Technip and Sasol have also forged an alliance with regards to the front-end engineering of potential future GTL projects. The partnership, which builds on prior cooperation, will allow Technip to participate in the execution stages of the projects. The move underlines the growing interest in GTL technology and the increasing likelihood of the application of the technology in new regions.
Continued disruptions to Libya's oil supply underscore the extent of above ground risks that continue to stymie the sector's recovery. Despite an impressive recovery to near post-war output levels in the wake of the 2011 civil war, production has struggled in recent month in the face of protest and security concerns in a country where the government in Tripoli still struggling to enforce its mandate across the country.
While Libya had planned to increase output to around 1.7mn b/d in Q313, that target now seems out of reach. Indeed a recent statement from state owned National Oil Corporation confirmed that as a result of disruptions, output had fallen below the 1mn b/d mark with operations hit at export facilities and Eni 's 130,000b/d El Feel field.
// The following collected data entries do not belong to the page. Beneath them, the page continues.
import Summits.BirchSwinnertonDyer.BirchSwinnertonDyer.Theses.CumulativeHeegnerLeopoldt
import Summits.BirchSwinnertonDyer.BirchSwinnertonDyer.Theorems.CumulativeHeegnerLeopoldtCumulativeHeegnerInclusionAtThreeB1OfPrint
import Summits.BirchSwinnertonDyer.BirchSwinnertonDyer.Theorems.CumulativeHeegnerLeopoldtCumulativeHeegnerInclusionAtThreeLineDeterminantAtThree
import Summits.BirchSwinnertonDyer.BirchSwinnertonDyer.Theorems.CumulativeHeegnerLeopoldtCumulativeHeegnerInclusionAtThreeBadPlacesSplitFinite
import Summits.BirchSwinnertonDyer.BirchSwinnertonDyer.Theorems.CumulativeHeegnerLeopoldtCumulativeHeegnerInclusionAtThreeStubThreeSaturation
import Summits.BirchSwinnertonDyer.BirchSwinnertonDyer.Theorems.UniversalToricDescentAcDualMuZeroCriterion
import Summits.BirchSwinnertonDyer.Rank1Residual.X2.HidaLimitCongruenceAlgebra
import Summits.BirchSwinnertonDyer.Rank1Residual.X11b.AnticyclotomicModuleFinite
import Literature.NumberTheory.EllipticCurves.SkinnerUrban2014.CharacteristicIdealBaseChangeProofs
import HarnessLib

/-!
# Crux K1 `CumulativeHeegnerInclusionAtThree` (stmt-BirchSwinnertonDyer-24198), line `birth`, stub A
# (= crux stmt-BirchSwinnertonDyer-26896 `TemperedHeegnerInclusionAtThree`): the LAYER-TOWER DOOR —
# A ⟺ «`3^μ · L ∈ Ch·R₀⟦T⟧ + (3^m, ω_m)` for every `m`», K1 ⟸ P ∧ the FITTING layer tower

Width seat bsd-line-chl-k1-p1-w2 g5 (`--supports stmt-BirchSwinnertonDyer-24198`). THEOREMS ONLY: no
definition, no named fact, no `sorry`; A and P stay displayed antecedents; nothing about the existence of
Heegner / Kolyvagin objects at additive `3` is asserted. BSD is not proved by any of this; no summit
statement is proved by this seat.

## Why (a second output format for crux A, next to the lead's index bounds IB / IB_off / IB♮)

The lead lineage reads a Kolyvagin-system argument for A SPECIALISATION BY SPECIALISATION at the interior
height-one primes `(Q)` of `Λ = ℤ₃⟦T⟧` (files `…SpecialisationValues{,Off,Tempered}`, `…OfIndexBound`,
`…OfTemperedIndexBound`): the research input is an index bound over the rings `S_Q = ℤ₃[y]`, whose residue
fields are in general larger than `𝔽₃` — Galois cohomology with such coefficients is not in the tree
(`Literature/NumberTheory/GaloisCohomology/KolyvaginSystems.lean`, design note «No coefficient ring is
carried», TODO `R = 𝒪/π^m`). The OTHER classical format of Euler/Kolyvagin-system output is LAYER BY LAYER
in the `ℤ₃`-tower `K ⊂ K_1 ⊂ … ⊂ K_∞` with FINITE coefficients: an (equivariant) statement over
`R_{k,m} = ℤ/3^k[G_m]`, `G_m = Gal(K_m/K)` — a zero-dimensional Gorenstein local ring, the coefficient
generality of Sakamoto's theory already partially typed in the tree — of the shape «the layer-`m` theta
element lies in `Fitt_{R₀[G_m]}(X_m ⊗ R₀)` up to a FIXED power of `3`» (Mazur–Tate / Kurihara /
Kim–Kurihara format; Bertolini–Darmon for Heegner points over ring class fields), followed by control
`X/ω_m X → X_m` and a layer-`m` reciprocity `θ_m ≡ unit · L (mod ω_m)`. Read in `R₀⟦T⟧` (`1 + T ↔ γ`,
`ω_m = (1+T)^{3^m} − 1`, `Fitt` of `X/ω_m X` over `Λ/ω_m` = image of `Fitt_Λ(X)`), the END of such a
chain is exactly the hypothesis of this file's door:

  (LT)  `∃ μ ∀ m, 3^μ · L ∈ Fitt_Λ(X)·R₀⟦T⟧ + (3^m) + (ω_m)`   (`X = X_{∅,0}(𝔭′)`),

and the door closes it: `(3, T)`-adically `(3^m, ω_m) → 0` (`ω_m ∈ (3, T)^{m+1}`), ideals of the
Noetherian local ring `R₀⟦T⟧` are closed (Krull), and `Fitt_Λ ⊆ Ch_Λ` (Skinner–Urban §3.1.6) — so (LT)
gives A verbatim, and with the print input P (B1 from print + UTD's Greenberg criterion + saturation, the
route-independent modules of line `birth`, as in the lead's `…OfTemperedDomination`) K1. Conversely A
implies the `Ch`-form of (LT) trivially, so the door is an honest restatement of A, neither weaker nor
stronger (`temperedHeegnerInclusionAtThree_iff_charLayerTower`); the integral (`μ = 0`) `Ch`-form is
equivalent to K1 itself, print-free (`cumulativeHeegnerInclusionAtThree_iff_integralCharLayerTower`).

What (LT) needs and this file does NOT supply (research / port, recorded for the line designers of 26896):
(i) Heegner/CM points of `3`-power conductor on `X₀(N)` at `9 ∣ N` and their layer classes (objects);
(ii) a layer-`m` equivariant Kolyvagin argument over `ℤ/3^k[G_m]` with residually reducible `E[3]` and a
`3`-power loss INDEPENDENT of `m`; (iii) anticyclotomic control at the layers with uniformly bounded
cokernel; (iv) the layer reciprocity (p-adic Waldspurger / BDP formula at finite-order characters).

## Contents

* §1 Krull doors in any Noetherian ring: `mem_of_forall_mem_sup_pow`, `mem_of_forall_mem_sup_of_le_pow`.
* §2 `ω_m = (1+y)^{p^m} − 1 ∈ I^{m+1}` whenever `p, y ∈ I` (any commutative ring):
  `one_add_pow_sub_one_mem_mul`, `one_add_pow_pow_sub_one_mem_pow`.
* §3 In `R₀⟦T⟧ = UnrSeries p`: `span_C_sup_span_X_le_jacobson`, the layer door
  `mem_of_forall_mem_sup_layer` («`x ∈ J + (p^m, ω_m)` for all `m` ⟹ `x ∈ J`»).
* §4 BY NAME at K1's frame (`p = 3`): `temperedHeegnerInclusionAtThree_of_charLayerTower`,
  `temperedHeegnerInclusionAtThree_iff_charLayerTower`, `map_fittingIdeal_le_map_charIdeal`,
  `temperedHeegnerInclusionAtThree_of_fittingLayerTower` (**(LT) ⟹ A**),
  `cumulativeHeegnerInclusionAtThree_of_print_of_fittingLayerTower` (**P → (LT) → K1**, route-independent modules),
  `cumulativeHeegnerInclusionAtThree_of_integralCharLayerTower` / `_iff_` (K1 ⟺ integral layer tower).

References: [MazurTate1987] §1 (theta elements in group rings of layers, Fitting ideals); [KimKurihara2021]
§1 (Fitting ideals of Selmer groups over layer group rings); [BertoliniDarmon1990] (Kolyvagin's descent over
ring class fields); [SkinnerUrban2014] §3.1.6, Cor. 3.2.9 (`Fitt ⊆ Ch`); [StacksProject] Tag 00IP (Krull's
intersection theorem); [Washington1997] §13.2 (`ω_n`, `Λ/ω_n = ℤ_p[G_n]`).
-/

set_option linter.dupNamespace false
set_option autoImplicit false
While clashes between armed groups have been a consistent threat to operations, regular protests have disrupted fields, midstream infrastructure and export terminals.
We expect protests by oil field workers and other disaffected groups will continue to target the oil sector given the growing realisation that such as will garner attention given its importance to the Libyan economy. Moreover, with security forces still not yet up to the job of protecting vital infrastructure, such facilities are set to remain vulnerable for the time being. Militias that have been contracted to guard oil facilities are armed and increasingly making more vocal demands for jobs and benefits.
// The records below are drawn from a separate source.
import Literature.MathematicalPhysics.QuantumFieldTheory.OSSuperposedVectors
import Literature.MathematicalPhysics.QuantumFieldTheory.OSShiftAverageBound
import Literature.Analysis.FunctionSpaces.SchwartzParametric
import HarnessLib

/-!
# Damping a superposed OS vector by the time average of its family (OS II, Ch. VI.1)

Topic `Literature/MathematicalPhysics/QuantumFieldTheory`. Osterwalder–Schrader II (Comm. Math. Phys. 42
(1975)), Ch. VI.1: the norm of `e^{-LH} V` for a *superposed* vector `V = ∫ g(x) v(G x) dx` of the OS
Hilbert space is estimated by the OS vector of a *time-averaged* test function. Precisely
(`norm_shiftH_integral_smul_le`): for a continuous weight `ρ ≥ 0` supported in `[0, L]` with
`∫ ρ = 1`,

  `‖e^{-LH} V‖ ≤ ‖∫ ρ(s) e^{-sH} V ds‖ = ‖v(K)‖`

for every positive-time Schwartz function `K` with
`K(y) = ∫_{ℝ×X} ρ(s) g(x) (G x)(y - |s| e₀) d(s, x)` — the average over `s` of the translates of the
family, a genuine test function whose Schwartz seminorms (hence, by E0', whose OS norm) can be
controlled. Ingredients: the vector-level monotonicity bound `norm_shiftH_le_norm_average`
(`OSShiftAverageBound`), `e^{-sH} v(F) = v(F(· - s e₀))` (`shiftH_ι`, `shiftOp_δ`), and the
superposed-vector identity `ι_δ_mkGen_eq_integral` (`OSSuperposedVectors`) on the parameter space
`ℝ × X` with the family `(s, x) ↦ G x (· - |s| e₀)`, which is jointly continuous
(`continuous_compSubConstCLM₂`, equicontinuity of translations from
`SchwartzMap.seminorm_compSubConstCLM_le`).

## References

* K. Osterwalder, R. Schrader, *Axioms for Euclidean Green's functions II*, Comm. Math. Phys.
  42 (1975) 281–305, Ch. VI.1 pp. 297–298. [OsterwalderSchraderCMP1975]
-/

noncomputable section

open MeasureTheory Set Filter intervalIntegral
open _root_.Topology
open scoped InnerProductSpace NNReal ComplexConjugate SchwartzMap

namespace Literature.MathematicalPhysics.QuantumFieldTheory

/-! ### Joint continuity of translations -/

section JointContinuity

variable {V : Type*} [NormedAddCommGroup V] [NormedSpace ℝ V] {Y : Type*} [TopologicalSpace Y]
Officials from the NOC are increasingly spending time and resources engaged in dispute resolution with disgruntled militias, oil field workers, and local leaders pressing for jobs and investment. To date, supply disruptions in Libya and elsewhere have failed to significantly impact Brent prices, with markets well supplied and more concerned about demand. However the impact has been felt locally, with oil minister Abdulbari Ali al-Arousi telling the Financial Times at the end of April that around US$1bn had been lost over the past five months.
Given the above - ground risks that show little sign of dissipating, we have a conservative forecast for growth in Libyan oil output. Without an improvement in security, the oil sector is set to face continued disruptions in a blow the country's economy.
In an announcement that underscores our continued caution, Sudan again threatened to halt the export of South Sudanese oil. On June 8th, Khartoum threatened to close its pipeline's to South Sudan's oil unless Juba ended its alleged support for rebel groups. Oil production only restarted in March after a 16 month halt following long-standing tensions between Sudan and newly independent South Sudan. The row now seems defused, with both countries pledging to work together in the future and a shut-down averted, but In short, these events support our cautious outlook to the sector.
While we see limited potential for an impact on Brent prices from another halt to supplies, the impact of another production shut-in the oil-dependent economies of Sudan and South Sudan would be dramatic. We expect the above ground risks in the region to remain high, with tensions fuelled by decades of civil war and unsettled political questions.